RECORDS SHOWN >>
import Summits.AtomisticToContinuum.BoseEinsteinCondensation.Theorems.PeriodicIRBound.Negative.GroundOccupation

/-!
# Negative lemmas for crux `PeriodicIRBound` (stmt-AtomisticToContinuum-3972), IX: scalarisation — the crux is the finiteness of the infrared constants

Supports (does not close) stmt-AtomisticToContinuum-3972, route `BECGroundStateSOS`. Landed copy of
§18 of `Cruxes/PeriodicIRBound/Disproof.lean` (cycle 2, gen-2 disprover seat); all `sorry`-free,
axioms `propext`/`Classical.choice`/`Quot.sound`.

* §18 `irBoundFor_iff_irConstant` — with `irRatio v κ ρ N = max_{k ∈ window} γ_N(k)‖k‖_∞/(√ρ L_N)`
  (`γ_N = groundOccupation`, file `GroundOccupation`) and
  `irConstant v κ ρ₀ = sup_{0<ρ<ρ₀} limsup_N irRatio v κ ρ N ∈ [0,∞]`, the crux for one potential is
  EXACTLY `∀ κ > 0, ∃ ρ₀ > 0, irConstant v κ ρ₀ < ⊤` (`irConstant_le_of_ground`,
  `ground_of_irConstant_lt_top`, `irConstant_mono`): no slack, no state quantifier, no constant — one
  extended real number per `(v, κ, ρ₀)`. Bogoliubov predicts `lim_{ρ₀→0} irConstant v κ ρ₀ ≈ √a·O(1)`,
  independent of `κ`.
-/

noncomputable section

open MeasureTheory Filter
open scoped ENNReal NNReal ComplexConjugate BigOperators
namespace Summit.AtomisticToContinuum.BoseEinsteinCondensation.Theorems.PeriodicIRBound.Negative

open Literature.MathematicalPhysics.QuantumManyBody.BoseGas
open Summit.AtomisticToContinuum.BoseEinsteinCondensation.Theses.BECGroundStateSOS
open Summit.AtomisticToContinuum.BoseEinsteinCondensation.Theorems.GaussianDominationCan.Negative
  (symState symFun oneBody periodicEnergy_symState nsq nsq_nonneg e0 e0_ne_zero norm_e0
    nsq_e0 one_le_norm_intVec isRepulsiveFiniteRange_zero)
open Summit.AtomisticToContinuum.BoseEinsteinCondensation.Theorems.CorrectorClosure.Negative
  (hardCore isRepulsiveFiniteRange_hardCore periodicEnergy_hardCore_eq_top
    periodicGroundStateEnergy_one_eq_top)

variable {L : ℝ} {m : ℕ} {n : Fin 3 → ℤ} {a b : ℝ}

/-! ## §18 SCALARISATION: the crux for `v` is the finiteness of the infrared constants -/

/-- The **normalised infrared profile** of the ground state at `(ρ, N)`: the largest value over the
window of `γ_N(k) · ‖k‖_∞/(√ρ L_N)` (`γ_N` = `groundOccupation`, the worst near-ground occupation
as the slack `δ ↓ 0`). Bogoliubov: `≈ √(πa)/(2π)` at the bottom of the window, smaller above. -/
def irRatio (v : ℝ → ℝ≥0∞) (κ ρ : ℝ) (N : ℕ) : ℝ≥0∞ :=
  ⨆ (k : Fin 3 → ℤ) (_ : InWindow κ ρ N k),
    groundOccupation v N (sideLength ρ N) k *
      ENNReal.ofReal (‖(fun j => (k j : ℝ))‖ / (Real.sqrt ρ * sideLength ρ N))

/-- The **infrared constant** of `v` in the window `κ` below density `ρ₀`:
`sup_{0<ρ<ρ₀} limsup_{N→∞} irRatio v κ ρ N ∈ [0, ∞]`. -/
def irConstant (v : ℝ → ℝ≥0∞) (κ ρ₀ : ℝ) : ℝ≥0∞ :=
  ⨆ (ρ : ℝ) (_ : 0 < ρ ∧ ρ < ρ₀), limsup (irRatio v κ ρ) atTop

/-- `irConstant` is monotone in `ρ₀`. [folklore] -/
theorem irConstant_mono {v : ℝ → ℝ≥0∞} {κ ρ₀ ρ₀' : ℝ} (h : ρ₀' ≤ ρ₀) :
    irConstant v κ ρ₀' ≤ irConstant v κ ρ₀ :=
  iSup₂_le fun ρ hρ => le_iSup₂_of_le (f := fun (ρ : ℝ) (_ : 0 < ρ ∧ ρ < ρ₀) =>
    limsup (irRatio v κ ρ) atTop) ρ ⟨hρ.1, hρ.2.trans_le h⟩ le_rfl

/-- A ground-state infrared bound with constant `C` bounds the infrared constant by `C`. [folklore] -/
theorem irConstant_le_of_ground {v : ℝ → ℝ≥0∞} {κ ρ₀ C : ℝ} (h : GroundIRBoundWith v κ ρ₀ C) :
    irConstant v κ ρ₀ ≤ ENNReal.ofReal C := by
  refine iSup₂_le fun ρ hρ => Filter.limsup_le_of_le (h := ?_)
  filter_upwards [h ρ hρ.1 hρ.2, eventually_gt_atTop 0] with N hN hNpos
  have hL := sideLength_pos_of_pos hρ.1 hNpos
  have hsL : 0 < Real.sqrt ρ * sideLength ρ N := mul_pos (Real.sqrt_pos.2 hρ.1) hL
  refine iSup₂_le fun k hk => ?_
  have hn : 0 < ‖(fun j => (k j : ℝ))‖ := lt_of_lt_of_le one_pos (one_le_norm_intVec hk.1)
  have hq : 0 ≤ ‖(fun j => (k j : ℝ))‖ / (Real.sqrt ρ * sideLength ρ N) := by positivity
  have hsq : Real.sqrt ρ ≠ 0 := (Real.sqrt_pos.2 hρ.1).ne'
  calc groundOccupation v N (sideLength ρ N) k *
        ENNReal.ofReal (‖(fun j => (k j : ℝ))‖ / (Real.sqrt ρ * sideLength ρ N))
      ≤ ENNReal.ofReal (C * Real.sqrt ρ * sideLength ρ N / ‖(fun j => (k j : ℝ))‖) *
        ENNReal.ofReal (‖(fun j => (k j : ℝ))‖ / (Real.sqrt ρ * sideLength ρ N)) := by
        gcongr
        exact hN k hk
    _ = ENNReal.ofReal C := by
        rw [← ENNReal.ofReal_mul' hq]
        congr 1
        field_simp

/-- **A finite infrared constant IS a ground-state infrared bound** (constant `irConstant.toReal + 1`):
`limsup < C` gives `irRatio < C` eventually, and dividing by the positive finite factor
`‖k‖/(√ρ L_N)` returns the crux's shape. [folklore] -/
theorem ground_of_irConstant_lt_top {v : ℝ → ℝ≥0∞} {κ ρ₀ : ℝ} (h : irConstant v κ ρ₀ < ⊤) :
    ∃ C : ℝ, 0 < C ∧ GroundIRBoundWith v κ ρ₀ C := by
  set S := irConstant v κ ρ₀ with hS
  have hStop : S ≠ ⊤ := h.ne
  refine ⟨S.toReal + 1, by positivity, fun ρ hρ hρρ₀ => ?_⟩
  have hC : S < ENNReal.ofReal (S.toReal + 1) := by
    rw [ENNReal.ofReal_add ENNReal.toReal_nonneg zero_le_one, ENNReal.ofReal_toReal hStop,
      ENNReal.ofReal_one]
    exact ENNReal.lt_add_right hStop one_ne_zero
  have hlim : limsup (irRatio v κ ρ) atTop < ENNReal.ofReal (S.toReal + 1) :=
    lt_of_le_of_lt (le_iSup₂_of_le (f := fun (ρ : ℝ) (_ : 0 < ρ ∧ ρ < ρ₀) =>
      limsup (irRatio v κ ρ) atTop) ρ ⟨hρ, hρρ₀⟩ le_rfl) hC
  filter_upwards [Filter.eventually_lt_of_limsup_lt hlim, eventually_gt_atTop 0] with N hN hNpos k hk
  have hL := sideLength_pos_of_pos hρ hNpos
  have hsL : 0 < Real.sqrt ρ * sideLength ρ N := mul_pos (Real.sqrt_pos.2 hρ) hL
  have hn : 0 < ‖(fun j => (k j : ℝ))‖ := lt_of_lt_of_le one_pos (one_le_norm_intVec hk.1)
  set q : ℝ := ‖(fun j => (k j : ℝ))‖ / (Real.sqrt ρ * sideLength ρ N) with hqdef
  have hq : 0 < q := by positivity
  have hr0 : ENNReal.ofReal q ≠ 0 := (ENNReal.ofReal_pos.2 hq).ne'
  have hrtop : ENNReal.ofReal q ≠ ⊤ := ENNReal.ofReal_ne_top
  have hk_le : groundOccupation v N (sideLength ρ N) k * ENNReal.ofReal q ≤
      ENNReal.ofReal (S.toReal + 1) :=
    (le_iSup₂_of_le (f := fun (k : Fin 3 → ℤ) (_ : InWindow κ ρ N k) =>
      groundOccupation v N (sideLength ρ N) k *
        ENNReal.ofReal (‖(fun j => (k j : ℝ))‖ / (Real.sqrt ρ * sideLength ρ N))) k hk le_rfl).trans
      hN.le
  calc groundOccupation v N (sideLength ρ N) k
      = groundOccupation v N (sideLength ρ N) k * ENNReal.ofReal q / ENNReal.ofReal q :=
        (ENNReal.mul_div_cancel_right hr0 hrtop).symm
    _ ≤ ENNReal.ofReal (S.toReal + 1) / ENNReal.ofReal q := ENNReal.div_le_div_right hk_le _
    _ = ENNReal.ofReal ((S.toReal + 1) / q) := (ENNReal.ofReal_div_of_pos hq).symm
    _ = ENNReal.ofReal ((S.toReal + 1) * Real.sqrt ρ * sideLength ρ N / ‖(fun j => (k j : ℝ))‖) := by
        congr 1
        rw [hqdef]
        field_simp

/-- **The crux for one potential is the finiteness of its infrared constants**:
`IRBoundFor v ↔ ∀ κ > 0, ∃ ρ₀ > 0, irConstant v κ ρ₀ < ⊤`, i.e. (monotonicity in `ρ₀`)
`limsup_{ρ→0⁺} limsup_{N→∞} max_{0<‖k‖_∞≤κ√ρL_N} ‖k‖_∞ γ_N(k)/(√ρ L_N) < ∞` for every window `κ`.
This is the sharpest form for provers: no slack, no state, no `C` — one extended real per
`(v, κ, ρ₀)`; Bogoliubov predicts the limit `≈ √(a(v))·(geometric factor)`, INDEPENDENT of `κ`.
[folklore] -/
theorem irBoundFor_iff_irConstant (v : ℝ → ℝ≥0∞) :
    IRBoundFor v ↔ ∀ κ : ℝ, 0 < κ → ∃ ρ₀ : ℝ, 0 < ρ₀ ∧ irConstant v κ ρ₀ < ⊤ := by
  rw [irBoundFor_iff_ground]
  constructor
  · intro h κ hκ
    obtain ⟨ρ₀, hρ₀, C, _hC, h⟩ := h κ hκ
    exact ⟨ρ₀, hρ₀, (irConstant_le_of_ground h).trans_lt ENNReal.ofReal_lt_top⟩
  · intro h κ hκ
    obtain ⟨ρ₀, hρ₀, h⟩ := h κ hκ
    exact ⟨ρ₀, hρ₀, ground_of_irConstant_lt_top h⟩

end Summit.AtomisticToContinuum.BoseEinsteinCondensation.Theorems.PeriodicIRBound.Negative

end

TASK >>
Restate word for word the lines of the data above, starting at the line containing "have hlim : limsup" and ending at the line containing "(Real.sqrt_pos.2 hρ) hL", both included, and nothing more.

ANSWER BOX >>
  have hlim : limsup (irRatio v κ ρ) atTop < ENNReal.ofReal (S.toReal + 1) :=
    lt_of_le_of_lt (le_iSup₂_of_le (f := fun (ρ : ℝ) (_ : 0 < ρ ∧ ρ < ρ₀) =>
      limsup (irRatio v κ ρ) atTop) ρ ⟨hρ, hρρ₀⟩ le_rfl) hC
  filter_upwards [Filter.eventually_lt_of_limsup_lt hlim, eventually_gt_atTop 0] with N hN hNpos k hk
  have hL := sideLength_pos_of_pos hρ hNpos
  have hsL : 0 < Real.sqrt ρ * sideLength ρ N := mul_pos (Real.sqrt_pos.2 hρ) hL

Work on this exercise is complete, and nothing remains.